**WORK ITEM**
The required response is the number of lines in the entries that include the word "numyblock", with nothing added.

[Saved entries]
import Literature.Computability.AlgebraicComplexity.AsymmetricHashing
import Literature.Computability.AlgebraicComplexity.LaserMethodTypes
import HarnessLib

/-!
# Asymmetric cleanup of the buckets: survival of a block triple and the expected number of
surviving triples (Vassilevska Williams–Xu–Xu–Zhou 2024, §5.2, Claims 5.6 and 5.7) — proved

Topic `Literature/Computability/AlgebraicComplexity`.  After hashing (`AsymmetricHashing.lean`), §5.2
of Vassilevska Williams–Xu–Xu–Zhou, *New bounds for matrix multiplication: from alpha to omega*
(SODA 2024, arXiv:2307.07970) cleans the buckets ASYMMETRICALLY:

> For every bucket `b`, if it contains two level-`ℓ` triples `X_I Y_J Z_K` and `X_I Y_{J'} Z_{K'}`
> that share the same `X`-block, then we zero out `X_I`. Similarly … `Y_J`. … each level-`ℓ` block
> `X_I` or `Y_J` is in a unique level-`ℓ` block triple. For every level-`ℓ` block `X_I` (or `Y_J`),
> we check whether the unique triple containing it is consistent with `α`; if not, we zero out `X_I`
> (or `Y_J`). We call the tensor after this step `𝒯'`.
>
> **Claim 5.6.** For every `b ∈ B` and every level-`ℓ` block triple `X_I Y_J Z_K ∈ 𝒯` that is
> consistent with `α`, the probability that `X_I Y_J Z_K` remains in `𝒯'` conditioned on
> `h_X(I) = h_Y(J) = h_Z(K) = b` is `≥ 3/4`.  [Proof: by symmetry each `X`-block is in
> `numtriple/numxblock` triples; each collides with probability `1/M` (Claim 5.5); union bound with
> `M₀ ≥ 8 · max{numtriple/numxblock, numtriple/numyblock}`.]
>
> **Claim 5.7.** The expected number of level-`ℓ` block triples in `𝒯'` is at least
> `numalpha · |B| · (3/4) · (1/M²) = numalpha · M₀^{-1-o(1)}`.

Here `𝒯` = the block triples remaining after the zero-out by the marginals `α_X, α_Y, α_Z` = the
tree's typed support `typedSupport (levelSupport P) n μX μY μZ` (`LaserMethodTypes.lean`: triples of
words of types `μX, μY, μZ` over `{0,…,P}`, `P = 2^ℓ`, with `I_t + J_t + K_t = P` at every position;
`numtriple = |𝒯|`, `numxblock = |typeClass n μX|`).  This file PROVES, as exact counting statements
over the seed space `Ω = VxxzSeed M n` (`|Ω| = M^{n+2}`):

* `Survives 𝒯 ω T b` — the triple `T = (I,J,K)` lies in bucket `b` and no OTHER triple of `𝒯` sharing
  `X_I` or sharing `Y_J` lies in bucket `b`: exactly the condition for `T` (consistent with `α`) to
  remain in `𝒯'`;
* `vxxz2024_claim56` — **Claim 5.6**: if `8 |𝒯| ≤ M |typeClass n μX|` and `8 |𝒯| ≤ M |typeClass n μY|`
  (the printed `M ≥ M₀ ≥ 8 max{numtriple/numxblock, numtriple/numyblock}`), `M` an odd prime `> P`,
  `n ≥ 1`, then `4 · #{ω | Survives 𝒯 ω T b} ≥ 3 · M^n = 3 · #{ω | T in bucket b}`, for EVERY `T ∈ 𝒯`
  and every `b` (the symmetric degree `numtriple/numxblock` is `card_typedSupport_eq_mul_fibre₁`;
  the collision counts are `card_seeds_vxxzHash_bucket_shareX/Y`);
* `vxxz2024_claim57` — **Claim 5.7** summed over any set `𝒯α ⊆ 𝒯` (the triples consistent with `α`)
  and over the Salem–Spencer set `B`:
  `4 · ∑_ω #{(b,T) ∈ B × 𝒯α | Survives ω T b} ≥ 3 |B| |𝒯α| M^n`, i.e. the expectation is
  `≥ (3/4) |B| |𝒯α| / M²`; and `vxxz2024_claim57_exists` — some seed attains it:
  `∃ ω, 4 M² · #{T ∈ 𝒯α surviving in some bucket of B} ≥ 3 |B| |𝒯α|`.

Everything is proved; two definitions (`levelSupport`, the predicates `InBucket`/`Survives`);
no named facts.

## References

* V. Vassilevska Williams, Y. Xu, Z. Xu, R. Zhou, *New bounds for matrix multiplication: from alpha
  to omega*, SODA 2024, arXiv:2307.07970 (held: `paper:arxiv-2307.07970`), §5.2: the cleanup, the
  requirement (M₀ bound), Claims 5.5–5.7 and their proofs. [VassilevskaWilliamsXuXuZhou2024]
-/

open scoped BigOperators
open Finset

**OUTPUT FOR THIS TASK**
2